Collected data
import Summits.QuantumFields.YangMills.Theorems.AllWindowsColdBoxBoxHighLineStep2Tilt
import Summits.QuantumFields.YangMills.Theorems.BalabanLadderNTSkewResponseTilt
import Mathlib.Analysis.Calculus.MeanValue

/-!
# T-S5.13t, generic layer: calculus of the exponential tilt `E_t[G] = ∫ G e^{tU} dμ / ∫ e^{tU} dμ`

For a finite non-zero measure `μ` and bounded measurable `U, G, W₁, W₂` (planner ym-idea-2 g18's letters `Tilt.tiltExp / tiltCov / tiltCum3 /
tiltCum4`, ✓`…Step2Tilt`):

* bridge `tiltExp μ U t G = ∫ G ∂(μ.tilted (t·U))` (✓`SkewResponse.integral_tilted_eq_div`), hence `hasDerivAt_tiltExp`
  (`d/dt E_t[W] = E_t[WU] − E_t[W]E_t[U]`, ✓`SkewResponse.hasDerivAt_integral_tilted`);
* RE-CENTRING: `tiltExp` is invariant under `U ↦ U − c` (`tiltExp_shiftU`) and `tiltCov / tiltCum3 / tiltCum4` under `Gᵢ ↦ Gᵢ − aᵢ`, `U ↦ U − c`;
* in the centred case (`E_{t₀}[W₁] = E_{t₀}[W₂] = E_{t₀}[U] = 0`): `d/dt|_{t₀} tiltCov = tiltCum3(t₀)` (✓`SkewResponse.hasDerivAt_cov_tilted`, the five-term
  third cumulant collapses) and `d/dt|_{t₀} tiltCum3 = tiltCum4(t₀)` (8-term raw expansion of `tiltCum3(t)`, product rule, collapse at `t₀`);
  the general case by re-centring at `t₀`: **`hasDerivAt_tiltCov`**, **`hasDerivAt_tiltCum3`**;
* `abs_sub_sub_le_of_second_deriv`: `|f 1 − f 0 − f′ 0| ≤ K/2` from `|f″| ≤ K` on `[0,1]` (Mathlib mean-value machinery).

Then the by-name ★`tiltSecondOrder : TiltSecondOrder`.  Tree + Mathlib; no definitions; standard axioms.
HONEST LABEL: abstract measure-theoretic support of STEP 2 (T-S5.13) of the XL stub S5 (LINE-19 ⟨stmt-QuantumFields-24004⟩/⟨24335⟩; U5 ⟨24336⟩);
S5/U5 and route AllWindowsColdBox (DRAFT) remain OPEN; the Yang–Mills mass gap is NOT proved by this file; no summit is proved by a line.  Seat
ym-line-fcl-p3 g25.
-/

set_option autoImplicit false

noncomputable section

open MeasureTheory Set
open Summit.QuantumFields.YangMills.Cruxes.NT.SkewResponse

namespace Summit.QuantumFields.YangMills.Theorems.AllWindowsColdBoxBoxHighLine

namespace Tilt

variable {Ω : Type*} [MeasurableSpace Ω] {μ : Measure Ω}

> _Activity_:
Return the data from the top line through the bottom line exactly.

> _Answer below_:
import Summits.QuantumFields.YangMills.Theorems.AllWindowsColdBoxBoxHighLineStep2Tilt
import Summits.QuantumFields.YangMills.Theorems.BalabanLadderNTSkewResponseTilt
import Mathlib.Analysis.Calculus.MeanValue

/-!
# T-S5.13t, generic layer: calculus of the exponential tilt `E_t[G] = ∫ G e^{tU} dμ / ∫ e^{tU} dμ`

For a finite non-zero measure `μ` and bounded measurable `U, G, W₁, W₂` (planner ym-idea-2 g18's letters `Tilt.tiltExp / tiltCov / tiltCum3 /
tiltCum4`, ✓`…Step2Tilt`):

* bridge `tiltExp μ U t G = ∫ G ∂(μ.tilted (t·U))` (✓`SkewResponse.integral_tilted_eq_div`), hence `hasDerivAt_tiltExp`
  (`d/dt E_t[W] = E_t[WU] − E_t[W]E_t[U]`, ✓`SkewResponse.hasDerivAt_integral_tilted`);
* RE-CENTRING: `tiltExp` is invariant under `U ↦ U − c` (`tiltExp_shiftU`) and `tiltCov / tiltCum3 / tiltCum4` under `Gᵢ ↦ Gᵢ − aᵢ`, `U ↦ U − c`;
* in the centred case (`E_{t₀}[W₁] = E_{t₀}[W₂] = E_{t₀}[U] = 0`): `d/dt|_{t₀} tiltCov = tiltCum3(t₀)` (✓`SkewResponse.hasDerivAt_cov_tilted`, the five-term
  third cumulant collapses) and `d/dt|_{t₀} tiltCum3 = tiltCum4(t₀)` (8-term raw expansion of `tiltCum3(t)`, product rule, collapse at `t₀`);
  the general case by re-centring at `t₀`: **`hasDerivAt_tiltCov`**, **`hasDerivAt_tiltCum3`**;
* `abs_sub_sub_le_of_second_deriv`: `|f 1 − f 0 − f′ 0| ≤ K/2` from `|f″| ≤ K` on `[0,1]` (Mathlib mean-value machinery).

Then the by-name ★`tiltSecondOrder : TiltSecondOrder`.  Tree + Mathlib; no definitions; standard axioms.
HONEST LABEL: abstract measure-theoretic support of STEP 2 (T-S5.13) of the XL stub S5 (LINE-19 ⟨stmt-QuantumFields-24004⟩/⟨24335⟩; U5 ⟨24336⟩);
S5/U5 and route AllWindowsColdBox (DRAFT) remain OPEN; the Yang–Mills mass gap is NOT proved by this file; no summit is proved by a line.  Seat
ym-line-fcl-p3 g25.
-/

set_option autoImplicit false

noncomputable section

open MeasureTheory Set
open Summit.QuantumFields.YangMills.Cruxes.NT.SkewResponse

namespace Summit.QuantumFields.YangMills.Theorems.AllWindowsColdBoxBoxHighLine

namespace Tilt

variable {Ω : Type*} [MeasurableSpace Ω] {μ : Measure Ω}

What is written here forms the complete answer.